▶ _TASK DESCRIPTION_: Using the entries that follow, state how many lines contain "funnel", with no other words.
##### PROVIDED RECORDS
import Summits.RiemannHypothesis.RiemannHypothesis.Theorems.GroundBartaPolarPerronFrobeniusEvenRealGroundState
import Literature.NumberTheory.LFunctions.WeilGroundEnergyParitySplit
import Literature.NumberTheory.LFunctions.WeilGroundEnergyProofs
import HarnessLib

/-!
# Crux `GroundBarta.PolarPerronFrobenius` (stmt-RiemannHypothesis-18390), line `Sketch`
# (cone–compactness): stub S2 `stub_coneDense_of_even` (RH-free parity funnel)

At a genuine window `a > 0` where the even sector carries the bottom (`EW a`: every odd normalised
window test is matched up to any `δ > 0` by an even one) and EVEN cone tests are energy-dense among
EVEN normalised window tests, cone tests (pointwise real, `≥ 0`, normalised — no parity asked) are
dense among ALL normalised window tests.  Proof: `EW a` gives `ε_ev(a) ≤ ε_od(a)`
(`weilEvenGroundEnergy_le_weilOddGroundEnergy_of_evenWinsAt`, in tree), so by the parity split
`ε(a) = min (ε_ev(a), ε_od(a)) = ε_ev(a)` (`weilGroundEnergy_eq_min_even_odd`); an even normalised
test `δ/2`-close to `ε_ev(a)` exists (the even sphere is nonempty and bounded below), and an even cone
test `δ/2`-close to it is `δ`-close to `ε(a) ≤ Re Q(h)` for every normalised window test `h`.
Mathlib + proved tree files only; no named fact.
-/

set_option linter.dupNamespace false

noncomputable section

open Set MeasureTheory Filter Complex
open scoped Topology

namespace Summit.RiemannHypothesis.RiemannHypothesis.Theorems.PolarPerronFrobenius

open Literature.NumberTheory.LFunctions

/-- **Stub S2 of line `Sketch` (cone–compactness) — the parity funnel.**  At a window `a > 0`
where the even sector carries the bottom and even cone tests are dense among even tests, cone tests
are dense among all normalised window tests. -/
theorem stub_coneDense_of_even :
    ∀ a : ℝ, 0 < a →
      (∀ o : ℝ → ℂ, Literature.NumberTheory.LFunctions.IsWeilTest o → tsupport o ⊆ Set.Icc (-a) a →
            (∀ t, o (-t) = -o t) → ∫ t, ‖o t‖ ^ 2 = (1 : ℝ) → ∀ δ : ℝ, 0 < δ →
              ∃ w : ℝ → ℂ, Literature.NumberTheory.LFunctions.IsWeilTest w ∧
                tsupport w ⊆ Set.Icc (-a) a ∧ (∀ t, w (-t) = w t) ∧ ∫ t, ‖w t‖ ^ 2 = (1 : ℝ) ∧
                (Literature.NumberTheory.LFunctions.weilQuadratic w).re ≤
                  (Literature.NumberTheory.LFunctions.weilQuadratic o).re + δ) →
      (∀ h : ℝ → ℂ, Literature.NumberTheory.LFunctions.IsWeilTest h → tsupport h ⊆ Set.Icc (-a) a →
            (∀ t, h (-t) = h t) → ∫ t, ‖h t‖ ^ 2 = (1 : ℝ) → ∀ δ : ℝ, 0 < δ →
              ∃ w : ℝ → ℂ, Literature.NumberTheory.LFunctions.IsWeilTest w ∧
                tsupport w ⊆ Set.Icc (-a) a ∧ (∀ t, w (-t) = w t) ∧
                (∀ t, (w t).im = 0 ∧ 0 ≤ (w t).re) ∧ ∫ t, ‖w t‖ ^ 2 = (1 : ℝ) ∧
                (Literature.NumberTheory.LFunctions.weilQuadratic w).re ≤
                  (Literature.NumberTheory.LFunctions.weilQuadratic h).re + δ) →
      ∀ h : ℝ → ℂ, Literature.NumberTheory.LFunctions.IsWeilTest h → tsupport h ⊆ Set.Icc (-a) a →
          ∫ t, ‖h t‖ ^ 2 = (1 : ℝ) → ∀ δ : ℝ, 0 < δ →
            ∃ w : ℝ → ℂ, Literature.NumberTheory.LFunctions.IsWeilTest w ∧
              tsupport w ⊆ Set.Icc (-a) a ∧ (∀ t, (w t).im = 0 ∧ 0 ≤ (w t).re) ∧
              ∫ t, ‖w t‖ ^ 2 = (1 : ℝ) ∧
              (Literature.NumberTheory.LFunctions.weilQuadratic w).re ≤
                (Literature.NumberTheory.LFunctions.weilQuadratic h).re + δ := by
  intro a ha hEW hEven h hh hs hn δ hδ
  -- the even sector carries the bottom: `ε(a) = ε_ev(a)`
  have hle : weilEvenGroundEnergy a ≤ weilOddGroundEnergy a :=
    weilEvenGroundEnergy_le_weilOddGroundEnergy_of_evenWinsAt ha hEW
  have hε : weilGroundEnergy a = weilEvenGroundEnergy a := by
    rw [weilGroundEnergy_eq_min_even_odd, min_eq_left hle]
  have hεh : weilGroundEnergy a ≤ (weilQuadratic h).re :=
    csInf_le (bddBelow_weilQuadratic_sphere_holds a) ⟨h, hh, hs, hn, rfl⟩
  -- an even normalised test `δ/2`-close to `ε_ev(a)`
  have hne := weilWindowSphereValues_even_nonempty ha
  have hδ2 : 0 < δ / 2 := by positivity
  have hlt : sInf (weilWindowSphereValues (fun g ↦ ∀ t, g (-t) = g t) a) <
      weilEvenGroundEnergy a + δ / 2 := by
    rw [← weilEvenGroundEnergy_eq_sInf]; linarith
  obtain ⟨y, ⟨e, he, hes, heven, hen, rfl⟩, hy⟩ := exists_lt_of_csInf_lt hne hlt
  -- an even cone test `δ/2`-close to it
  obtain ⟨w, hw, hws, -, hwsign, hwn, hwle⟩ := hEven e he hes heven hen (δ / 2) hδ2
  refine ⟨w, hw, hws, hwsign, hwn, ?_⟩
  linarith

end Summit.RiemannHypothesis.RiemannHypothesis.Theorems.PolarPerronFrobenius

end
##########
▶ _TASK SOLUTION_: 2